### Exercise requirements
Write out the records that follow with every word intact.

[Stored items]
'''

import Literature.Probability.FitznerVanDerHofstad2017.NobleBoundsN1IotaCls22
import Literature.Probability.FitznerVanDerHofstad2017.NobleRerouteJointWitIota
import Literature.Probability.FitznerVanDerHofstad2017.NobleBoundsN1Class01
import HarnessLib

/-!
# Fitzner–van der Hofstad (2017), §6.1: the class `(a,b) = (1,2)` of (6.4) at `N = 1` for the `ι`-event

[FvdH17] = R. Fitzner, R. van der Hofstad, *Mean-field behavior for nearest-neighbor percolation in `d > 10`*,
Electron. J. Probab. **22** (2017), no. 43, arXiv:1506.07977v2; §6.1 proof of Lemma 5.3 (pp. 58–59):
"Case `a = 1`" of the `Ξ^ι` start ("we conclude from `a = 1` that `u` and `w` are neighbors"), "Cases `a ≥ 1` and
`b ≥ 1`" of the middle piece, the `b = 2` right triangle; App. B rows `b = 1` of `P^{ι,b}` (p. 73).

The class estimate `h2 (1,2)` of `NobleBoundsN1IotaReduce.tsum_ofReal_nobleXiIotaN_one_le_of_cls₁₂` for the event
`E ι x = NobleJointTwoLevelIota.jointWitIota ι x`:
`J(v−u) ℙ_p^{⊗2}(jointWitIota ∩ class (1,2)) ≤ Σ_κ 𝟙{v = u+e_κ} P^{ι,1}(u,w) Ā'^{κ,1,2}(u,w,t,z) P^{E,2}(t−x,z−x)`.
Absorbed style (`p = J(v−u)` becomes the open bond `b₀ = (u,v)` at level `0`, the line `{u ←1̲→ v}` of
`Ā^{κ,1,2}`; `NobleBoundsN1ClassTools.piPerc_mid_one_two_le_blockAbar'`).  In class `a = 1` the bond `(u,w)` is
open at level `0`; the level-`0` witnesses are first RE-ROUTED onto it (`NobleRerouteJointWitIota`: the line
`{w↔u}` resp. `{w↔e_ι}` becomes the bond `{w ←1̲→ u}`, all other witnesses avoid it), after which the start is
`P^{ι,1}`: for `u = e_ι` only part `II` is live (`{0 ←2→ w} ∘ {w ←1̲→ e_ι}`, row `one_base`; `w ≠ 0` by clause
C2 and `|w| = 2` by parity), for `u ≠ e_ι` only part `I` (`w = e_ι`: `{0 ←3→ e}, {e ←3→ u}, {u ←1̲→ e}`, row
`one_eq`; `w ≠ e_ι`: `{0 ←3→ e}, {e ←1→ w}, {w ←1̲→ u}, {u ←1→ e}`, row `one_ne`).  If `(u,w)` is not a
lattice bond the class is null.  Unconditional, every `d` and `p`.
-/

namespace Literature.Probability.FitznerVanDerHofstad2017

'''

### Task response
import Literature.Probability.FitznerVanDerHofstad2017.NobleBoundsN1IotaCls22
import Literature.Probability.FitznerVanDerHofstad2017.NobleRerouteJointWitIota
import Literature.Probability.FitznerVanDerHofstad2017.NobleBoundsN1Class01
import HarnessLib

/-!
# Fitzner–van der Hofstad (2017), §6.1: the class `(a,b) = (1,2)` of (6.4) at `N = 1` for the `ι`-event

[FvdH17] = R. Fitzner, R. van der Hofstad, *Mean-field behavior for nearest-neighbor percolation in `d > 10`*,
Electron. J. Probab. **22** (2017), no. 43, arXiv:1506.07977v2; §6.1 proof of Lemma 5.3 (pp. 58–59):
"Case `a = 1`" of the `Ξ^ι` start ("we conclude from `a = 1` that `u` and `w` are neighbors"), "Cases `a ≥ 1` and
`b ≥ 1`" of the middle piece, the `b = 2` right triangle; App. B rows `b = 1` of `P^{ι,b}` (p. 73).

The class estimate `h2 (1,2)` of `NobleBoundsN1IotaReduce.tsum_ofReal_nobleXiIotaN_one_le_of_cls₁₂` for the event
`E ι x = NobleJointTwoLevelIota.jointWitIota ι x`:
`J(v−u) ℙ_p^{⊗2}(jointWitIota ∩ class (1,2)) ≤ Σ_κ 𝟙{v = u+e_κ} P^{ι,1}(u,w) Ā'^{κ,1,2}(u,w,t,z) P^{E,2}(t−x,z−x)`.
Absorbed style (`p = J(v−u)` becomes the open bond `b₀ = (u,v)` at level `0`, the line `{u ←1̲→ v}` of
`Ā^{κ,1,2}`; `NobleBoundsN1ClassTools.piPerc_mid_one_two_le_blockAbar'`).  In class `a = 1` the bond `(u,w)` is
open at level `0`; the level-`0` witnesses are first RE-ROUTED onto it (`NobleRerouteJointWitIota`: the line
`{w↔u}` resp. `{w↔e_ι}` becomes the bond `{w ←1̲→ u}`, all other witnesses avoid it), after which the start is
`P^{ι,1}`: for `u = e_ι` only part `II` is live (`{0 ←2→ w} ∘ {w ←1̲→ e_ι}`, row `one_base`; `w ≠ 0` by clause
C2 and `|w| = 2` by parity), for `u ≠ e_ι` only part `I` (`w = e_ι`: `{0 ←3→ e}, {e ←3→ u}, {u ←1̲→ e}`, row
`one_eq`; `w ≠ e_ι`: `{0 ←3→ e}, {e ←1→ w}, {w ←1̲→ u}, {u ←1→ e}`, row `one_ne`).  If `(u,w)` is not a
lattice bond the class is null.  Unconditional, every `d` and `p`.
-/

namespace Literature.Probability.FitznerVanDerHofstad2017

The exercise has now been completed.